Great little card that does its job and does it well. White/Blue has had “protect my stuff” tricks before, but the return to hand variation works extra well with undying, clearing off the counter so you can get all the value all over again.
This looks like a great alternate for
Secrets of the Dead
Build around me cards for the Flashback deck are important, and this one is very enticing indeed. Between this, Think Twice, Desperate Ravings, Mystical Retrieval and Faithless Looting, a Blue-Red Flashback deck is really going to go through itself in a hurry, perhaps needing only Burning Vengeance as a victory condition. Sure makes you want to try it out, doesn’t it? Yes, yes it does, and that’s excellent design.
This is just what the milling doctor ordered. An early drop that will help you mill them out before it kills them with damage. It is hilariously similar to Thrummingbird. Even though they are in adjacent blocks, there are four sets between them, so it’s okay, I think.
I imagine the ghost asking her “Um, pardon me, Miss. Can you tell me where the bathroom is? Thank you.”
Another two of my predictions (combat damage as a transform trigger and creature that transforms into enchantment) come true. (Though, again, I must say I cheated by spewing out a great many possibilities.)
This is one of the most interactive control magic effects. It will be interesting to see if it feels any less horrible than having your creature stolen outright.
I should talk about undying a little bit. What a great mechanic! It takes a mechanic we know (Persist) and repurposes it for a new set. Such an amazing use of design space, to reuse something already explored but with just enough of a change to seem different. Having the monsters come back stronger after you’ve killed them is also so perfect for the flavor of the set. I can’t say enough good things about the application of this mechanic here. Very nice work.
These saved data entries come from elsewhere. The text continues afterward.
/-- The forward gluing map is smooth on the gluing region, as a map from `X ∖ cores` into the
open piece `ι × OD^{k+1} × Sˡ`. [folklore] -/
theorem contMDiffOn_fwdB [Nonempty ι] :
    ContMDiffOn (𝓡∂ (n + 1)) (SphereSurgery.handleModelWithCorners k l) ∞
      (fun a : ↥ν.complement ↦ ν.fwdB a) {a | (a : X) ∈ ν.puncturedTubes} := by
  intro a ha
  refine (contMDiffAt_subtype_iff.2 ?_).contMDiffWithinAt
  rw [← ContMDiffAt.subtypeVal_comp_iff]
  have hev : (Subtype.val ∘ fun y ↦ ν.fwdB y) =ᶠ[𝓝 (a : X)] ν.fwdX := by
    filter_upwards [ν.isOpen_puncturedTubes.mem_nhds ha] with x hx
    obtain ⟨i, q, -, hq1, rfl⟩ := ν.mem_puncturedTubes_iff.1 hx
    simp only [Function.comp_apply]
    rw [ν.coe_fwdB_apply hq1, fwdX_apply]
  exact (ν.contMDiffOn_fwdX.contMDiffAt (ν.isOpen_puncturedTubes.mem_nhds ha)).congr_of_eventuallyEq
    hev

/-- The backward gluing map is smooth off the cores of the new piece, as a map into
`X ∖ cores`. [folklore] -/
theorem contMDiffOn_bwdA [Nonempty ι] :
    ContMDiffOn (SphereSurgery.handleModelWithCorners k l) (𝓡∂ (n + 1)) ∞
      (fun p : DiscreteIndex ι × ((𝔼 (k + 1)) × (𝕊 l)) ↦ ν.bwdA p) {p | p.2.1 ≠ 0} := by
  intro p hp
  have ho : IsOpen {p : DiscreteIndex ι × ((𝔼 (k + 1)) × (𝕊 l)) | p.2.1 ≠ 0} :=
    isOpen_ne.preimage (continuous_fst.comp continuous_snd)
  refine ContMDiffAt.contMDiffWithinAt ?_
  rw [← ContMDiffAt.subtypeVal_comp_iff]
  have hev : (Subtype.val ∘ fun y ↦ ν.bwdA y) =ᶠ[𝓝 p] ν.bwdX := by
    filter_upwards [ho.mem_nhds hp] with p' hp'
    simp only [Function.comp_apply]
    rw [ν.coe_bwdA_apply hp']
    rfl
  exact (ν.contMDiffOn_bwdX.contMDiffAt (ho.mem_nhds hp)).congr_of_eventuallyEq hev

end Maps


/-! ### The gluing datum and the surgered manifold -/

section Glue

variable [T2Space X] [Finite ι] [Nonempty ι] (hkl : k + l = n)
/-- **Integrability pulls back along the affine band chart** `Φ(x,θ) = (x, α(x) + (β−α)(x)θ)` from
the open band `{α < t < β}` over an open `G` to the cylinder `G × (0,1)` (Jacobian `β − α`).
[folklore; Mathlib `integrableOn_image_iff_integrableOn_abs_det_fderiv_smul`] -/
theorem integrableOn_affinePullback {G : Set (Fin b → ℝ)} (hGo : IsOpen G)
    (hG : IsSemialgebraic ℚ G) {α β : (Fin b → ℝ) → ℝ} (hαd : DifferentiableOn ℝ α G)
    (hβd : DifferentiableOn ℝ β G) (hlt : ∀ x ∈ G, α x < β x) {f : (Fin (b + 1) → ℝ) → ℝ}
    (hf : IntegrableOn f {z : Fin (b + 1) → ℝ | (Fin.init z : Fin b → ℝ) ∈ G ∧
      α (Fin.init z) < z (Fin.last b) ∧ z (Fin.last b) < β (Fin.init z)}) :
    IntegrableOn (fun w => (β (Fin.init w) - α (Fin.init w)) *
      f (Fin.snoc (Fin.init w)
        (α (Fin.init w) + (β (Fin.init w) - α (Fin.init w)) * w (Fin.last b)))) (RTerm.cyl G) := by
  have hαd' : ∀ y ∈ G, HasFDerivAt α (fderiv ℝ α y) y := fun y hy =>
    ((hαd y hy).differentiableAt (hGo.mem_nhds hy)).hasFDerivAt
  have hβd' : ∀ y ∈ G, HasFDerivAt β (fderiv ℝ β y) y := fun y hy =>
    ((hβd y hy).differentiableAt (hGo.mem_nhds hy)).hasFDerivAt
  have hσd' : ∀ y ∈ G, HasFDerivAt (fun y => β y - α y) (fderiv ℝ β y - fderiv ℝ α y) y :=
    fun y hy => (hβd' y hy).sub (hαd' y hy)
  have hσpos : ∀ y ∈ G, 0 < β y - α y := fun y hy => sub_pos.2 (hlt y hy)
  -- the substitution
  set Φ : (Fin (b + 1) → ℝ) → (Fin (b + 1) → ℝ) := fun z =>
    Fin.snoc (Fin.init z) (α (Fin.init z) + (β (Fin.init z) - α (Fin.init z)) * z (Fin.last b))
    with hΦ
  let initL : (Fin (b + 1) → ℝ) →L[ℝ] (Fin b → ℝ) :=
    ContinuousLinearMap.pi fun i => ContinuousLinearMap.proj (Fin.castSucc i)
  let lastL : (Fin (b + 1) → ℝ) →L[ℝ] ℝ := ContinuousLinearMap.proj (Fin.last b)
  have hinitL : ∀ w, initL w = Fin.init w := fun w => rfl
  have hlastL : ∀ w, lastL w = w (Fin.last b) := fun w => rfl
  let row : (Fin (b + 1) → ℝ) → (Fin (b + 1) → ℝ) →L[ℝ] ℝ := fun z =>
    (fderiv ℝ α (Fin.init z)).comp initL +
      z (Fin.last b) • (fderiv ℝ β (Fin.init z) - fderiv ℝ α (Fin.init z)).comp initL +
        (β (Fin.init z) - α (Fin.init z)) • lastL
  have hrow : ∀ z w, row z w = fderiv ℝ α (Fin.init z) (Fin.init w) +
      z (Fin.last b) * (fderiv ℝ β (Fin.init z) (Fin.init w) - fderiv ℝ α (Fin.init z) (Fin.init w)) +
        (β (Fin.init z) - α (Fin.init z)) * w (Fin.last b) := by
    intro z w
    simp [row, hinitL, hlastL]
  let Φ' : (Fin (b + 1) → ℝ) → (Fin (b + 1) → ℝ) →L[ℝ] (Fin (b + 1) → ℝ) := fun z =>
    ContinuousLinearMap.pi
      (Fin.lastCases (motive := fun _ => (Fin (b + 1) → ℝ) →L[ℝ] ℝ) (row z)
        (fun i => ContinuousLinearMap.proj (Fin.castSucc i)))
  have hΦ' : ∀ z w, Φ' z w = Fin.snoc (Fin.init w) (row z w) := by
    intro z w
    funext i
    refine Fin.lastCases ?_ (fun j => ?_) i
    · simp [Φ']
    · simp [Φ', Fin.init]
  -- determinant
  have hdet : ∀ z, (Φ' z).det = β (Fin.init z) - α (Fin.init z) := by
    intro z
    have h := LinearMap.det_of_snoc_init (Φ' z : (Fin (b + 1) → ℝ) →ₗ[ℝ] (Fin (b + 1) → ℝ))
      LinearMap.id
      (((fderiv ℝ α (Fin.init z) : (Fin b → ℝ) →L[ℝ] ℝ) +
        z (Fin.last b) • (fderiv ℝ β (Fin.init z) - fderiv ℝ α (Fin.init z))) :
          (Fin b → ℝ) →ₗ[ℝ] ℝ)
      (β (Fin.init z) - α (Fin.init z)) (fun w => by
        rw [ContinuousLinearMap.coe_coe, hΦ', hrow]
        simp)
    rw [LinearMap.det_id, mul_one] at h
    exact h
  -- derivative
  have hderiv : ∀ z : Fin (b + 1) → ℝ, Fin.init z ∈ G → HasFDerivAt Φ (Φ' z) z := by
    intro z hz
    rw [hasFDerivAt_pi']
    intro i
    refine Fin.lastCases ?_ (fun j => ?_) i
    · have h1 : HasFDerivAt (fun x : Fin (b + 1) → ℝ => Fin.init x) initL z := initL.hasFDerivAt
      have hαc := (hαd' _ hz).comp z h1
      have hσc := (hσd' _ hz).comp z h1
      have hl : HasFDerivAt (fun x : Fin (b + 1) → ℝ => x (Fin.last b)) lastL z :=
        hasFDerivAt_apply (Fin.last b) z
      have h := hαc.add (hσc.mul hl)
      have hfun : (fun x => Φ x (Fin.last b)) =
          fun x => (α ∘ fun x : Fin (b + 1) → ℝ => Fin.init x) x +
            ((fun y => β y - α y) ∘ fun x : Fin (b + 1) → ℝ => Fin.init x) x * x (Fin.last b) := by
        funext x
        simp [hΦ]
      show HasFDerivAt (fun x => Φ x (Fin.last b)) _ z
      rw [hfun]
      refine h.congr_fderiv (ContinuousLinearMap.ext fun w => ?_)
      simp only [ContinuousLinearMap.coe_comp, Function.comp_apply, hΦ', hrow]
      simp [hinitL, hlastL]
      ring
    · have hfun : (fun x => Φ x (Fin.castSucc j)) = fun x => x (Fin.castSucc j) := by
        funext x
        simp [hΦ, Fin.init]
      show HasFDerivAt (fun x => Φ x (Fin.castSucc j)) _ z
      rw [hfun]
      refine (hasFDerivAt_apply (Fin.castSucc j) z).congr_fderiv
        (ContinuousLinearMap.ext fun w => ?_)
      simp [hΦ', Fin.init]
  -- injectivity on the cylinder
  have hinj : InjOn Φ (RTerm.cyl G) := by
    intro z₁ hz₁ z₂ hz₂ h
    have hy : Fin.init z₁ = Fin.init z₂ := by
      have := congrArg Fin.init h
      simpa [hΦ] using this
    have hl : α (Fin.init z₁) + (β (Fin.init z₁) - α (Fin.init z₁)) * z₁ (Fin.last b) =
        α (Fin.init z₂) + (β (Fin.init z₂) - α (Fin.init z₂)) * z₂ (Fin.last b) := by
      have := congrFun h (Fin.last b)
      simpa [hΦ] using this
    rw [hy] at hl
    have hs : z₁ (Fin.last b) = z₂ (Fin.last b) :=
      mul_left_cancel₀ (hσpos _ hz₂.1).ne' (add_left_cancel hl)
    rw [← Fin.snoc_init_self z₁, ← Fin.snoc_init_self z₂, hy, hs]
  -- image = the open band
  have himg : Φ '' RTerm.cyl G = {z : Fin (b + 1) → ℝ | (Fin.init z : Fin b → ℝ) ∈ G ∧
      α (Fin.init z) < z (Fin.last b) ∧ z (Fin.last b) < β (Fin.init z)} := by
    ext w
    simp only [mem_image, mem_setOf_eq]
    constructor
    · rintro ⟨z, hz, rfl⟩
      have hy : Fin.init z ∈ G := hz.1
      have hσ := hσpos _ hy
      have hθ := hz.2
      refine ⟨by simpa [hΦ] using hy, ?_, ?_⟩
      · simp only [hΦ, Fin.init_snoc, Fin.snoc_last]
        nlinarith [hθ.1]
      · simp only [hΦ, Fin.init_snoc, Fin.snoc_last]
        nlinarith [hθ.2]
    · intro hw
      have hy : Fin.init w ∈ G := hw.1
      have hσ := hσpos _ hy
      refine ⟨Fin.snoc (Fin.init w) ((w (Fin.last b) - α (Fin.init w)) /
        (β (Fin.init w) - α (Fin.init w))), ⟨by simpa using hy, ?_, ?_⟩, ?_⟩
      · simp only [Fin.snoc_last]
        exact div_pos (by linarith [hw.2.1]) hσ
      · simp only [Fin.snoc_last]
        rw [div_lt_one hσ]
        linarith [hw.2.2]
      · simp only [hΦ, Fin.init_snoc, Fin.snoc_last]
        rw [mul_div_cancel₀ _ hσ.ne', add_sub_cancel, Fin.snoc_init_self]
  have hcm : MeasurableSet (RTerm.cyl G) := (RTerm.isSemialgebraic_cyl hG).measurableSet_holds
  have key := (integrableOn_image_iff_integrableOn_abs_det_fderiv_smul volume hcm
    (fun z hz => (hderiv z hz.1).hasFDerivWithinAt) hinj f).1 (by rw [himg]; exact hf)
  refine key.congr_fun (fun w hw => ?_) hcm
  show |(Φ' w).det| • f (Φ w) = _
  rw [hdet, smul_eq_mul, abs_of_pos (hσpos _ hw.1)]

/-- **`t`-degree-`≤ 1` rational integrands over an open band fold (g9).** `G` open
`ℚ`-semialgebraic, `α < β` `ℚ`-semialgebraic and differentiable on `G` (every cell of a CAD of
`r.domain` adapted to `q` reaches this after `exists_isOpen_contDiffOn` + null surgery), `r` on the
open band `{α(x) < t < β(x)}` with integrand `(Σ_{i≤n} pᵢ(x)tⁱ)/(q₀(x) + q₁(x)t)`, `pᵢ, q₀, q₁`
`ℚ`-semialgebraic on `G`, denominator non-vanishing on the band. Then `r` folds
(`integrableOn_affinePullback` + `chart_numerator` + `foldsTo_cyl_ratDegOne` + `FoldsTo.of_affine`).
[KZ 2001, §1.2 rules (2),(3); this file §7, §10] -/
theorem foldsTo_band_ratDegOne (r : KZ.IntegralRep (b + 1)) {G : Set (Fin b → ℝ)}
    (hGo : IsOpen G) (hG : IsSemialgebraic ℚ G) {α β : (Fin b → ℝ) → ℝ}
    (hα : IsSemialgebraicFunOn ℚ G α) (hβ : IsSemialgebraicFunOn ℚ G β)
    (hαd : DifferentiableOn ℝ α G) (hβd : DifferentiableOn ℝ β G) (hlt : ∀ x ∈ G, α x < β x)
    (hdom : r.domain = {z : Fin (b + 1) → ℝ | (Fin.init z : Fin b → ℝ) ∈ G ∧
      α (Fin.init z) < z (Fin.last b) ∧ z (Fin.last b) < β (Fin.init z)})
    (n : ℕ) {p : ℕ → (Fin b → ℝ) → ℝ} (hp : ∀ i, IsSemialgebraicFunOn ℚ G (p i))
    {q₀ q₁ : (Fin b → ℝ) → ℝ} (hq₀ : IsSemialgebraicFunOn ℚ G q₀)
    (hq₁ : IsSemialgebraicFunOn ℚ G q₁)
    (hqne : ∀ x ∈ G, ∀ t : ℝ, α x < t → t < β x → q₀ x + q₁ x * t ≠ 0)
    (hint : EqOn r.integrand (fun z =>
      (∑ i ∈ Finset.range (n + 1), p i (Fin.init z) * z (Fin.last b) ^ i) /
        (q₀ (Fin.init z) + q₁ (Fin.init z) * z (Fin.last b))) r.domain) :
    ∃ (T : RTerm b) (hT : T.Admissible), FoldsTo r T hT := by
  have hcyl : IsSemialgebraic ℚ (RTerm.cyl G) := RTerm.isSemialgebraic_cyl hG
  have hσ : IsSemialgebraicFunOn ℚ G (fun x => β x - α x) := IsSemialgebraicFunOn.sub_holds hβ hα
  have hσpos : ∀ x ∈ G, 0 < β x - α x := fun x hx => sub_pos.2 (hlt x hx)
  -- the §10 data of the pulled-back representation
  set c : ℕ → (Fin b → ℝ) → ℝ := fun j x =>
    chartCoeff n (fun i => p i x) (α x) (β x - α x) j with hc_def
  set A : (Fin b → ℝ) → ℝ := fun x => q₀ x + q₁ x * α x with hA_def
  set B : (Fin b → ℝ) → ℝ := fun x => q₁ x * (β x - α x) with hB_def
  have hc : ∀ j, IsSemialgebraicFunOn ℚ G (c j) := fun j =>
    isSemialgebraicFunOn_chartCoeff hG n hp hα hσ j
  have hA : IsSemialgebraicFunOn ℚ G A :=
    IsSemialgebraicFunOn.add_holds hq₀ (IsSemialgebraicFunOn.mul_holds hq₁ hα)
  have hB : IsSemialgebraicFunOn ℚ G B := IsSemialgebraicFunOn.mul_holds hq₁ hσ
  have hmemt : ∀ x ∈ G, ∀ θ ∈ Ioo (0 : ℝ) 1,
      α x < α x + (β x - α x) * θ ∧ α x + (β x - α x) * θ < β x := by
    intro x hx θ hθ
    have hs := hσpos x hx
    constructor <;> nlinarith [hθ.1, hθ.2]
  have hne : ∀ x ∈ G, ∀ θ ∈ Ioo (0 : ℝ) 1, A x + B x * θ ≠ 0 := by
    intro x hx θ hθ
    have h := hqne x hx _ (hmemt x hx θ hθ).1 (hmemt x hx θ hθ).2
    simp only [hA_def, hB_def]
    convert h using 1
    ring
  -- the pulled-back integrand, in §10 form
  set W : (Fin (b + 1) → ℝ) → ℝ := fun w =>
    (∑ j ∈ Finset.range (n + 1), c j (Fin.init w) * w (Fin.last b) ^ j) /
      (A (Fin.init w) + B (Fin.init w) * w (Fin.last b)) with hW
  have hWsa : IsSemialgebraicFunOn ℚ (RTerm.cyl G) W := by
    have hmem : ∀ w ∈ RTerm.cyl G, Fin.init w ∈ G := fun w hw => hw.1
    have hθ := isSemialgebraicFunOn_apply hcyl (Fin.last b)
    refine IsSemialgebraicFunOn.div
      (isSemialgebraicFunOn_finset_sum hcyl _ fun j _ =>
        IsSemialgebraicFunOn.mul_holds ((hc j).comp_init_mono hcyl hmem)
          (isSemialgebraicFunOn_pow hcyl hθ j))
      (IsSemialgebraicFunOn.add_holds (hA.comp_init_mono hcyl hmem)
        (IsSemialgebraicFunOn.mul_holds (hB.comp_init_mono hcyl hmem) hθ))
      fun w hw => hne _ hw.1 _ hw.2
  -- it IS `(β − α) · f ∘ Φ` on the cylinder
  have hWeq : ∀ w ∈ RTerm.cyl G, W w = (β (Fin.init w) - α (Fin.init w)) *
      r.integrand (Fin.snoc (Fin.init w)
        (α (Fin.init w) + (β (Fin.init w) - α (Fin.init w)) * w (Fin.last b))) := by
    intro w hw
    have hx : Fin.init w ∈ G := hw.1
    have hmem : (Fin.snoc (Fin.init w) (α (Fin.init w) + (β (Fin.init w) - α (Fin.init w)) *
        w (Fin.last b)) : Fin (b + 1) → ℝ) ∈ r.domain := by
      rw [hdom]
      refine ⟨by simpa using hx, ?_, ?_⟩
      · simpa using (hmemt _ hx _ hw.2).1
      · simpa using (hmemt _ hx _ hw.2).2
    rw [hint hmem]
    simp only [Fin.init_snoc, Fin.snoc_last, hW, hc_def, hA_def, hB_def]
    rw [← chart_numerator n (fun i => p i (Fin.init w)) (α (Fin.init w))
      (β (Fin.init w) - α (Fin.init w)) (w (Fin.last b)), mul_div_assoc]
    congr 1
    ring
  have hWi : IntegrableOn W (RTerm.cyl G) := by
    have h := integrableOn_affinePullback hGo hG hαd hβd hlt (f := r.integrand) (hdom ▸ r.integrableOn)
    exact h.congr_fun (fun w hw => (hWeq w hw).symm) hcyl.measurableSet_holds
  let r' : KZ.IntegralRep (b + 1) := ⟨RTerm.cyl G, W, hcyl, hWsa, hWi⟩
  obtain ⟨T, hT, hf⟩ := foldsTo_cyl_ratDegOne r' hG n hc hA hB hne rfl (fun w _ => rfl)
  exact ⟨T, hT, FoldsTo.of_affine (r := r) (r' := r') hGo hG hα hβ hαd hβd hlt hdom rfl
    (fun w hw => hWeq w hw) hf⟩

end AffineChart

/-! ## §13 (g9, NEW) `RegFolding 1` ⟸ BAND COVER a.e. (CAD) ∧ VANISHING ON UNBOUNDED BANDS

The top of the deg-`1` ladder. §13.1 extracts from `IsRationalDegLE 1 r` (a pair of
`MvPolynomial`s) the coefficient functions `pᵢ, q₀, q₁` of §11 (`lastCoeff`, pure algebra,
PROVED). §13.2 names the two remaining pieces — `BandCoverAE b` (every `ℚ`-semialgebraic
`D ⊆ ℝᵇ⁺¹` is, up to a null set, a finite disjoint union of CAD bands over OPEN bases with
DIFFERENTIABLE sections: Basu–Pollack–Roy Cor. 5.7 + BCR §2.9) and `UnboundedBandVanish b` (a
`t`-degree-`≤ 1` rational integrand integrable over a `t`-unbounded band vanishes a.e.) — and PROVES
the glue `regFolding_one_of_pieces : BandCoverAE 1 → UnboundedBandVanish 1 → RegFolding 1`
(`foldsTo_of_cover` §4 + `foldsTo_band_ratDegOne` §11 + `FoldsTo.of_ae_eq`). §13.3/§13.4 then
prove both pieces (`unboundedBandVanish`, `bandCoverAE_one`), whence `regFolding_one`. -/

section Extraction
Clean, simple, and fun to cast. A great common spell design, where “draw a card” doesn’t feel tacked on because the card’s other text already interacts with a library.
Flying Sea Gate Oracle, but ever so slightly altered (put the second card into your graveyard) so that it fits in nicely with the set’s other mechanics. That is the kind of little stuff you’ll catch on the thirty-seventh review of the set. A little tweak that will improve the way everything fits together to present a cohesive whole.
Blue, like White, worried me because it had a lot of commons and uncommons that so clearly take the place of their analogs in Innistrad. If I hadn’t already seen that trend in White I might not have felt it as much for Blue, because there was more variety in the other cards.
Most Exciting: I honestly wasn’t super excited by any of these cards. I know some, like Dungeon Geists will appear in a cube I draft someday soon, but the only card I felt like I could make something awesome happen with was Secrets of the Dead.
Most Interesting: Curse of Echoes, and Call to the Kindred are both pretty neat, but I really want to try out Curse of Echoes in a commander game and see what happens. Maybe nothing, and then I’ll be sad (cards like that often don’t work because they really just say “don’t cast spells” on them), but until I see it in action I’ll hold out hope.
Coming back to my initial comments, It looks like Blue is more diverse than White, and might do more to shift the limited format, though it still has several “replacement” cards. How much a limited format will change is a difficult thing to evaluate on designs alone. It is also a tough thing to design toward. You want to keep the themes and flavor of the block consistent, but the limited environment has to change. There are plenty of variations of the cards you made in the first set (Armored Skaab & Screeching Skaab) but which variations will make the right amount of difference in limited?
I tend to trust R&D’s work as the default, so perhaps this is just a case of walking the line so closely that I can’t see which side they are on. It will be something to look for as you play sealed and draft.